— Problem details —
Would you show every line from the records that holds "exchange"?

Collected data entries

··········

/-!
# Tools for the TREE LEVEL of the square-free adjacent forest Rayleigh node: fibre counting, vanishing on tight fibres,
# degree-two / pendant / mixed vertex eliminations, and the degree-two exchange at `v`

Support file (`--supports stmt-CriticalPhenomena-4575`), FK sub-lane `prim-bschramm-fk-1` (generation 29) of the post-continuity
programme; builds on p205010 (kernel theorem, internal audit signed; external expert review pending).  No definitions, no named facts,
no sorries; standard axioms.  Part 1 of 2 (part 2: `…ForestTreeLevel`, the tree-level theorem).

SETTING.  A fibre `(M, u₀)` on the vertex type `V` (`M` free pairs, `u₀` pinned pairs, `Disjoint u₀ M`) whose pairs all lie inside a
finite vertex set `S`; `W := |M| + 2|u₀|` is the number of pairs of the underlying multigraph (pinned pairs counted twice: they lie
in both classes).  For a configuration `ω` of the fibre (`ω ∖ M = u₀`) with `ω` and its partner `ω ∆ M` both forests, write `c_A`,
`c_B` for the numbers of open clusters of `ω`, `ω ∆ M` met by `S`.
* **`ncard_add_ncard_symmDiff_of_fibre`**: `|ω| + |ω ∆ M| = |M| + 2|u₀|`;
* **`card_image_add_of_fibre`**: `c_A + c_B + W = 2|S|` (from `|X| + #{clusters met by S} = |S|` for a forest inside `S`,
  `ncard_add_card_image_eq` of `…ForestNearTight`);
* hence on a TIGHT fibre (`2|S| ≤ W + 2`) both classes join `S` pairwise (**`reachable_of_tight`**, **`reachable_symmDiff_of_tight`**)
  and on a NEAR-TIGHT fibre (`2|S| ≤ W + 3`) no class separates three vertices of `S` pairwise; the corresponding fibre counts
  VANISH (**`fibreCount_sep_eq_zero_of_tight`**, **`fibreCount_sep₃_eq_zero_of_nearTight`** and primed partner forms).
* Vertex eliminations at a vertex `z` isolated in the rest, for events blind to the pairs at `z` (companions of the claw
  decomposition `fibreCount_forest_claw_decomp` of `…ForestClawDecomposition`):
  **`fibreCount_forest_degTwo_decomp`** (two free pairs `za, zb`: `# = #'(S_ab‖·) + #'(·‖S_ab) + 2#'`),
  **`fibreCount_forest_pendantPinned`** (one pinned pair `zh`: `# = #'`),
  **`fibreCount_forest_mixed_decomp`** (one free pair `zi`, one pinned pair `zh`: `# = #'(S_hi‖·) + #'(·‖S_hi)`).
* **`adjForestNoSq_bad_sdiff_le_good_of_degTwo`**: if the pairs of the fibre at `v` are exactly `e = ov` and one more free pair
  `g = vw`, then `#(Fo ∩ {e, f ∈ ω} ∩ {g ∉ ω}, Fo) ≤ #(Fo ∩ {e ∈ ω}, Fo ∩ {f ∈ ω})` — the Cibulka–Hladký–LaCroix–Wagner exchange
  `(A, B) ↦ (B − g + e, A − e + g)` at a vertex of degree two (their Case 2(ii)), as an exchange injection followed by the class swap.
These are the ingredients of the tree-level theorem (part 2): the node's inequality on every tight fibre, i.e. the ADJACENT case of
Cibulka–Hladký–LaCroix–Wagner's Rayleigh identity `T_e^f T_f^e − T_{ef} T^{ef} = (X⁺ − X⁻)²` where `X⁺ = 0` for an adjacent pair.
[cite: CibulkaHladkyLaCroixWagner2008, Thm. 1 (p. 2), Cases 2–3 (pp. 4–5)] [cite: Linusson2011, Prop. 2.6] [cite: Grimmett2006, §1.5 (p. 13)]
-/

noncomputable section

namespace Summit.CriticalPhenomena.PercolationContinuityZ3.Theorems
namespace FK

open MeasureTheory Set Literature.Probability.LatticeModels Literature.Probability.Percolation
open scoped Classical symmDiff

variable {V : Type*} [Fintype V]

/-! ### Counting on a fibre inside a finite vertex set -/

section Counting

variable {M u₀ : BondConfig V} {S : Finset V}

/-- **Size identity on a fibre**: `|ω| + |ω ∆ M| = |M| + 2|u₀|` for `ω ∖ M = u₀`. [cite: Linusson2011, Prop. 2.6] -/
theorem ncard_add_ncard_symmDiff_of_fibre {ω : BondConfig V} (hω : ω \ M = u₀) :
    ω.ncard + (ω ∆ M).ncard = M.ncard + 2 * u₀.ncard := by
  have h1 : ω ∩ M ∪ ω \ M = ω := Set.inter_union_sdiff ω M
  have hdisj1 : Disjoint (ω ∩ M) (ω \ M) := Set.disjoint_left.2 fun x hx hx' => hx'.2 hx.2
  have e1 : ω.ncard = (ω ∩ M).ncard + u₀.ncard := by
    rw [← hω]
    conv_lhs => rw [← h1]
    rw [Set.ncard_union_eq hdisj1 (toFinite _) (toFinite _)]
  have h2 : ω ∆ M = (ω \ M) ∪ (M \ ω) := Set.symmDiff_def ω M
  have hdisj2 : Disjoint (ω \ M) (M \ ω) := Set.disjoint_left.2 fun x hx hx' => hx.2 hx'.1
  have e2 : (ω ∆ M).ncard = u₀.ncard + (M \ ω).ncard := by
    rw [h2, Set.ncard_union_eq hdisj2 (toFinite _) (toFinite _), hω]
  have e3 : (M ∩ ω).ncard + (M \ ω).ncard = M.ncard := Set.ncard_inter_add_ncard_sdiff_eq_ncard M ω (toFinite _)
  rw [Set.inter_comm] at e1
  omega

/-- **`c_A + c_B + W = 2|S|`**: for a fibre inside `S` and a configuration whose two classes are forests, the numbers of clusters
of the two classes met by `S` add up with the pair count `W = |M| + 2|u₀|` to `2|S|`. [cite: Grimmett2006, §1.5 (p. 13)]
[cite: Linusson2011, Prop. 2.6] -/
theorem card_image_add_of_fibre (hS : ∀ g ∈ M ∪ u₀, ∀ w ∈ g, w ∈ S) {ω : BondConfig V}
    (hω : ω \ M = u₀) (hA : IsForestCfg ω) (hB : IsForestCfg (ω ∆ M)) :
    (S.image (openGraph ω).connectedComponentMk).card + (S.image (openGraph (ω ∆ M)).connectedComponentMk).card +
      (M.ncard + 2 * u₀.ncard) = 2 * S.card := by
  have hsub := subset_union_of_fibre hω
  have h1 := ncard_add_card_image_eq (U := S) hA (fun g hg w hw => hS g (hsub.1 hg) w hw)
  have h2 := ncard_add_card_image_eq (U := S) hB (fun g hg w hw => hS g (hsub.2 hg) w hw)
  have h3 := ncard_add_ncard_symmDiff_of_fibre (M := M) (u₀ := u₀) hω
  omega

/-- **On a tight fibre the configuration joins `S` pairwise.** (`2|S| ≤ W + 2`.) [cite: CibulkaHladkyLaCroixWagner2008, Thm. 1 (p. 2)] -/
theorem reachable_of_tight (hS : ∀ g ∈ M ∪ u₀, ∀ w ∈ g, w ∈ S)
    (ht : 2 * S.card ≤ M.ncard + 2 * u₀.ncard + 2) {ω : BondConfig V} (hω : ω \ M = u₀) (hA : IsForestCfg ω)
    (hB : IsForestCfg (ω ∆ M)) {a b : V} (ha : a ∈ S) (hb : b ∈ S) : (openGraph ω).Reachable a b := by
  have h := card_image_add_of_fibre hS hω hA hB
  have h1 : 1 ≤ (S.image (openGraph (ω ∆ M)).connectedComponentMk).card :=
    Finset.card_pos.2 ⟨_, Finset.mem_image_of_mem _ ha⟩
  exact reachable_of_card_image_le_one (by omega) ha hb

/-- **On a tight fibre the partner joins `S` pairwise.** [cite: CibulkaHladkyLaCroixWagner2008, Thm. 1 (p. 2)] -/
theorem reachable_symmDiff_of_tight (hS : ∀ g ∈ M ∪ u₀, ∀ w ∈ g, w ∈ S)
    (ht : 2 * S.card ≤ M.ncard + 2 * u₀.ncard + 2) {ω : BondConfig V} (hω : ω \ M = u₀) (hA : IsForestCfg ω)
    (hB : IsForestCfg (ω ∆ M)) {a b : V} (ha : a ∈ S) (hb : b ∈ S) : (openGraph (ω ∆ M)).Reachable a b := by
  have h := card_image_add_of_fibre hS hω hA hB
  have h1 : 1 ≤ (S.image (openGraph ω).connectedComponentMk).card :=
    Finset.card_pos.2 ⟨_, Finset.mem_image_of_mem _ ha⟩
  exact reachable_of_card_image_le_one (by omega) ha hb

/-- **On a near-tight fibre no class separates three vertices of `S` pairwise.** (`2|S| ≤ W + 3`.) [cite: Grimmett2006, §1.5 (p. 13)] -/
theorem reachable_or_of_nearTight (hS : ∀ g ∈ M ∪ u₀, ∀ w ∈ g, w ∈ S)
    (ht : 2 * S.card ≤ M.ncard + 2 * u₀.ncard + 3) {ω : BondConfig V} (hω : ω \ M = u₀) (hA : IsForestCfg ω)
    (hB : IsForestCfg (ω ∆ M)) {a b c : V} (ha : a ∈ S) (hb : b ∈ S) (hc : c ∈ S) :
    (openGraph ω).Reachable a b ∨ (openGraph ω).Reachable a c ∨ (openGraph ω).Reachable b c := by
  have h := card_image_add_of_fibre hS hω hA hB
  have h1 : 1 ≤ (S.image (openGraph (ω ∆ M)).connectedComponentMk).card :=
    Finset.card_pos.2 ⟨_, Finset.mem_image_of_mem _ ha⟩
  exact reachable_or_of_card_image_le_two (by omega) ha hb hc

/-- Partner form of `reachable_or_of_nearTight`. [cite: Grimmett2006, §1.5 (p. 13)] -/
theorem reachable_or_symmDiff_of_nearTight (hS : ∀ g ∈ M ∪ u₀, ∀ w ∈ g, w ∈ S)
    (ht : 2 * S.card ≤ M.ncard + 2 * u₀.ncard + 3) {ω : BondConfig V} (hω : ω \ M = u₀) (hA : IsForestCfg ω)
    (hB : IsForestCfg (ω ∆ M)) {a b c : V} (ha : a ∈ S) (hb : b ∈ S) (hc : c ∈ S) :
    (openGraph (ω ∆ M)).Reachable a b ∨ (openGraph (ω ∆ M)).Reachable a c ∨ (openGraph (ω ∆ M)).Reachable b c := by
  have h := card_image_add_of_fibre hS hω hA hB
  have h1 : 1 ≤ (S.image (openGraph ω).connectedComponentMk).card :=
    Finset.card_pos.2 ⟨_, Finset.mem_image_of_mem _ ha⟩
  exact reachable_or_of_card_image_le_two (by omega) ha hb hc

/-- **VANISHING on a tight fibre**: a count whose configuration separates two vertices of `S` is zero.
[cite: CibulkaHladkyLaCroixWagner2008, Thm. 1 (p. 2)] [cite: Linusson2011, Prop. 2.6] -/
theorem fibreCount_sep_eq_zero_of_tight (hS : ∀ g ∈ M ∪ u₀, ∀ w ∈ g, w ∈ S)
    (ht : 2 * S.card ≤ M.ncard + 2 * u₀.ncard + 2) {a b : V} (ha : a ∈ S) (hb : b ∈ S) (P Q : Set (BondConfig V)) :
    fibreCount M u₀ (forestEv V ∩ {ω | ¬ (openGraph ω).Reachable a b} ∩ P) (forestEv V ∩ Q) = 0 :=
  fibreCount_eq_zero_of_forall M u₀ _ _ fun _ hω hA hB => hA.1.2 (reachable_of_tight hS ht hω hA.1.1 hB.1 ha hb)

/-- Partner form of `fibreCount_sep_eq_zero_of_tight`. [cite: Linusson2011, Prop. 2.6] -/
theorem fibreCount_sep_eq_zero_of_tight' (hS : ∀ g ∈ M ∪ u₀, ∀ w ∈ g, w ∈ S)
    (ht : 2 * S.card ≤ M.ncard + 2 * u₀.ncard + 2) {a b : V} (ha : a ∈ S) (hb : b ∈ S) (P Q : Set (BondConfig V)) :
    fibreCount M u₀ (forestEv V ∩ P) (forestEv V ∩ {ω | ¬ (openGraph ω).Reachable a b} ∩ Q) = 0 :=
  fibreCount_eq_zero_of_forall M u₀ _ _ fun _ hω hA hB => hB.1.2 (reachable_symmDiff_of_tight hS ht hω hA.1 hB.1.1 ha hb)

/-- **VANISHING on a near-tight fibre**: a count whose configuration separates three vertices of `S` pairwise is zero.
[cite: Grimmett2006, §1.5 (p. 13)] [cite: Linusson2011, Prop. 2.6] -/
theorem fibreCount_sep₃_eq_zero_of_nearTight (hS : ∀ g ∈ M ∪ u₀, ∀ w ∈ g, w ∈ S)
    (ht : 2 * S.card ≤ M.ncard + 2 * u₀.ncard + 3) {a b c : V} (ha : a ∈ S) (hb : b ∈ S) (hc : c ∈ S)
    (P Q : Set (BondConfig V)) :
    fibreCount M u₀ (forestEv V ∩ {ω | ¬ (openGraph ω).Reachable a b ∧ ¬ (openGraph ω).Reachable a c ∧
      ¬ (openGraph ω).Reachable b c} ∩ P) (forestEv V ∩ Q) = 0 :=
  fibreCount_eq_zero_of_forall M u₀ _ _ fun _ hω hA hB => by
    rcases reachable_or_of_nearTight hS ht hω hA.1.1 hB.1 ha hb hc with h | h | h
    · exact hA.1.2.1 h
    · exact hA.1.2.2.1 h
    · exact hA.1.2.2.2 h

/-- Partner form of `fibreCount_sep₃_eq_zero_of_nearTight`. [cite: Linusson2011, Prop. 2.6] -/
theorem fibreCount_sep₃_eq_zero_of_nearTight' (hS : ∀ g ∈ M ∪ u₀, ∀ w ∈ g, w ∈ S)
    (ht : 2 * S.card ≤ M.ncard + 2 * u₀.ncard + 3) {a b c : V} (ha : a ∈ S) (hb : b ∈ S) (hc : c ∈ S)
    (P Q : Set (BondConfig V)) :
    fibreCount M u₀ (forestEv V ∩ P) (forestEv V ∩ {ω | ¬ (openGraph ω).Reachable a b ∧ ¬ (openGraph ω).Reachable a c ∧
      ¬ (openGraph ω).Reachable b c} ∩ Q) = 0 :=
  fibreCount_eq_zero_of_forall M u₀ _ _ fun _ hω hA hB => by
    rcases reachable_or_symmDiff_of_nearTight hS ht hω hA.1 hB.1.1 ha hb hc with h | h | h
    · exact hB.1.2.1 h
    · exact hB.1.2.2.1 h
    · exact hB.1.2.2.2 h

end Counting

/-! ### Vertex eliminations at a vertex isolated in the rest -/

section Elim

variable {M' u₀ : BondConfig V} {z a b h i : V} {P Q : Set (BondConfig V)}

/-- **Degree-two elimination (two free pairs).**  `z` isolated in `M' ∪ u₀`, `z, a, b` distinct, `P, Q` blind to `za, zb`:
`#_{({za,zb} ∪ M', u₀)}(Fo ∩ P, Fo ∩ Q) = #'(Fo ∩ S_ab ∩ P, Fo ∩ Q) + #'(Fo ∩ P, Fo ∩ S_ab ∩ Q) + 2·#'(Fo ∩ P, Fo ∩ Q)`
(`#'` on `(M', u₀)`; the two pairs in one class separate `a, b` there, one pair in each class is free).
[cite: CibulkaHladkyLaCroixWagner2008, Case 2 (p. 4)] [cite: Linusson2011, Prop. 2.6] -/
theorem fibreCount_forest_degTwo_decomp (hz : ∀ g ∈ M' ∪ u₀, z ∉ g) (hza : z ≠ a) (hzb : z ≠ b) (hab : a ≠ b)
    (hPa : ∀ ω, insert s(z, a) ω ∈ P ↔ ω ∈ P) (hPb : ∀ ω, insert s(z, b) ω ∈ P ↔ ω ∈ P)
    (hQa : ∀ ω, insert s(z, a) ω ∈ Q ↔ ω ∈ Q) (hQb : ∀ ω, insert s(z, b) ω ∈ Q ↔ ω ∈ Q) :
    fibreCount (insert s(z, a) (insert s(z, b) M')) u₀ (forestEv V ∩ P) (forestEv V ∩ Q) =
      (fibreCount M' u₀ (forestEv V ∩ {ω | ¬ (openGraph ω).Reachable a b} ∩ P) (forestEv V ∩ Q) +
        fibreCount M' u₀ (forestEv V ∩ P) (forestEv V ∩ {ω | ¬ (openGraph ω).Reachable a b} ∩ Q)) +
      2 * fibreCount M' u₀ (forestEv V ∩ P) (forestEv V ∩ Q) := by
  have hza' : s(z, a) ∉ insert s(z, b) M' := by
    simp only [mem_insert_iff, not_or]
    exact ⟨fun h => hab (Sym2.congr_right.1 h), fun h => hz _ (Or.inl h) (Sym2.mem_mk_left _ _)⟩
  have hzb' : s(z, b) ∉ M' := fun h => hz _ (Or.inl h) (Sym2.mem_mk_left _ _)
  have hiso : ∀ {ω : BondConfig V}, ω \ M' = u₀ → (∀ g ∈ ω, z ∉ g) ∧ (∀ g ∈ ω ∆ M', z ∉ g) := fun {ω} hω =>
    ⟨fun g hg => hz g ((subset_union_of_fibre hω).1 hg), fun g hg => hz g ((subset_union_of_fibre hω).2 hg)⟩
  rw [fibreCount_insert_one hza', fibreCount_insert_one hzb', fibreCount_insert_one hzb']
  have pack : ∀ {ξ : BondConfig V}, (∀ g ∈ ξ, z ∉ g) →
      (s(z, a) ∉ ξ ∧ s(z, b) ∉ ξ) ∧
      ((IsForestCfg (insert s(z, a) (insert s(z, b) ξ)) ↔ IsForestCfg ξ ∧ ¬ (openGraph ξ).Reachable a b) ∧
        (IsForestCfg (insert s(z, a) ξ) ↔ IsForestCfg ξ) ∧ (IsForestCfg (insert s(z, b) ξ) ↔ IsForestCfg ξ)) := by
    intro ξ hξ
    refine ⟨⟨notMem_of_isolated hξ a, notMem_of_isolated hξ b⟩, ?_,
      isForestCfg_insert_of_isolated hξ hza, isForestCfg_insert_of_isolated hξ hzb⟩
    rw [isForestCfg_insert_two_of_isolated hξ hzb hza hab.symm, SimpleGraph.reachable_comm]
  have hab' : s(z, a) ≠ s(z, b) := fun h => hab (Sym2.congr_right.1 h)
  have e1 : fibreCount M' u₀
      ({ω | s(z, b) ∉ ω} ∩ {ω | insert s(z, b) ω ∈ {ω | s(z, a) ∉ ω} ∩ {ω | insert s(z, a) ω ∈ forestEv V ∩ P}})
      ({ω | s(z, b) ∉ ω} ∩ ({ω | s(z, a) ∉ ω} ∩ (forestEv V ∩ Q))) =
      fibreCount M' u₀ (forestEv V ∩ {ω | ¬ (openGraph ω).Reachable a b} ∩ P) (forestEv V ∩ Q) :=
    fibreCount_congr_fibre _ _ fun ω hω => by
      obtain ⟨⟨n1, n2⟩, f2, fa, fb⟩ := pack (hiso hω).1
      obtain ⟨⟨m1, m2⟩, g2, ga, gb⟩ := pack (hiso hω).2
      simp only [mem_inter_iff, mem_setOf_eq, forestEv, mem_insert_iff, hab', n1, n2, m1, m2, f2, hPa, hPb,
        not_false_eq_true, true_and, false_or]
  have e2 : fibreCount M' u₀
      ({ω | s(z, b) ∉ ω} ∩ ({ω | s(z, a) ∉ ω} ∩ {ω | insert s(z, a) ω ∈ forestEv V ∩ P}))
      ({ω | s(z, b) ∉ ω} ∩ {ω | insert s(z, b) ω ∈ {ω | s(z, a) ∉ ω} ∩ (forestEv V ∩ Q)}) =
      fibreCount M' u₀ (forestEv V ∩ P) (forestEv V ∩ Q) :=
    fibreCount_congr_fibre _ _ fun ω hω => by
      obtain ⟨⟨n1, n2⟩, f2, fa, fb⟩ := pack (hiso hω).1
      obtain ⟨⟨m1, m2⟩, g2, ga, gb⟩ := pack (hiso hω).2
      simp only [mem_inter_iff, mem_setOf_eq, forestEv, mem_insert_iff, hab', n1, n2, m1, m2, fa, gb, hPa, hQb,
        not_false_eq_true, true_and, false_or]
  have e3 : fibreCount M' u₀
      ({ω | s(z, b) ∉ ω} ∩ {ω | insert s(z, b) ω ∈ {ω | s(z, a) ∉ ω} ∩ (forestEv V ∩ P)})
      ({ω | s(z, b) ∉ ω} ∩ ({ω | s(z, a) ∉ ω} ∩ {ω | insert s(z, a) ω ∈ forestEv V ∩ Q})) =
      fibreCount M' u₀ (forestEv V ∩ P) (forestEv V ∩ Q) :=
    fibreCount_congr_fibre _ _ fun ω hω => by
      obtain ⟨⟨n1, n2⟩, f2, fa, fb⟩ := pack (hiso hω).1
      obtain ⟨⟨m1, m2⟩, g2, ga, gb⟩ := pack (hiso hω).2
      simp only [mem_inter_iff, mem_setOf_eq, forestEv, mem_insert_iff, hab', n1, n2, m1, m2, fb, ga, hPb, hQa,
        not_false_eq_true, true_and, false_or]
  have e4 : fibreCount M' u₀
      ({ω | s(z, b) ∉ ω} ∩ ({ω | s(z, a) ∉ ω} ∩ (forestEv V ∩ P)))
      ({ω | s(z, b) ∉ ω} ∩ {ω | insert s(z, b) ω ∈ {ω | s(z, a) ∉ ω} ∩ {ω | insert s(z, a) ω ∈ forestEv V ∩ Q}}) =
      fibreCount M' u₀ (forestEv V ∩ P) (forestEv V ∩ {ω | ¬ (openGraph ω).Reachable a b} ∩ Q) :=
    fibreCount_congr_fibre _ _ fun ω hω => by
      obtain ⟨⟨n1, n2⟩, f2, fa, fb⟩ := pack (hiso hω).1
      obtain ⟨⟨m1, m2⟩, g2, ga, gb⟩ := pack (hiso hω).2
      simp only [mem_inter_iff, mem_setOf_eq, forestEv, mem_insert_iff, hab', n1, n2, m1, m2, g2, hQa, hQb,
        not_false_eq_true, true_and, false_or]
  rw [e1, e2, e3, e4]
  omega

··········

— Task solution —
# degree-two / pendant / mixed vertex eliminations, and the degree-two exchange at `v`
  `g = vw`, then `#(Fo ∩ {e, f ∈ ω} ∩ {g ∉ ω}, Fo) ≤ #(Fo ∩ {e ∈ ω}, Fo ∩ {f ∈ ω})` — the Cibulka–Hladký–LaCroix–Wagner exchange
  `(A, B) ↦ (B − g + e, A − e + g)` at a vertex of degree two (their Case 2(ii)), as an exchange injection followed by the class swap.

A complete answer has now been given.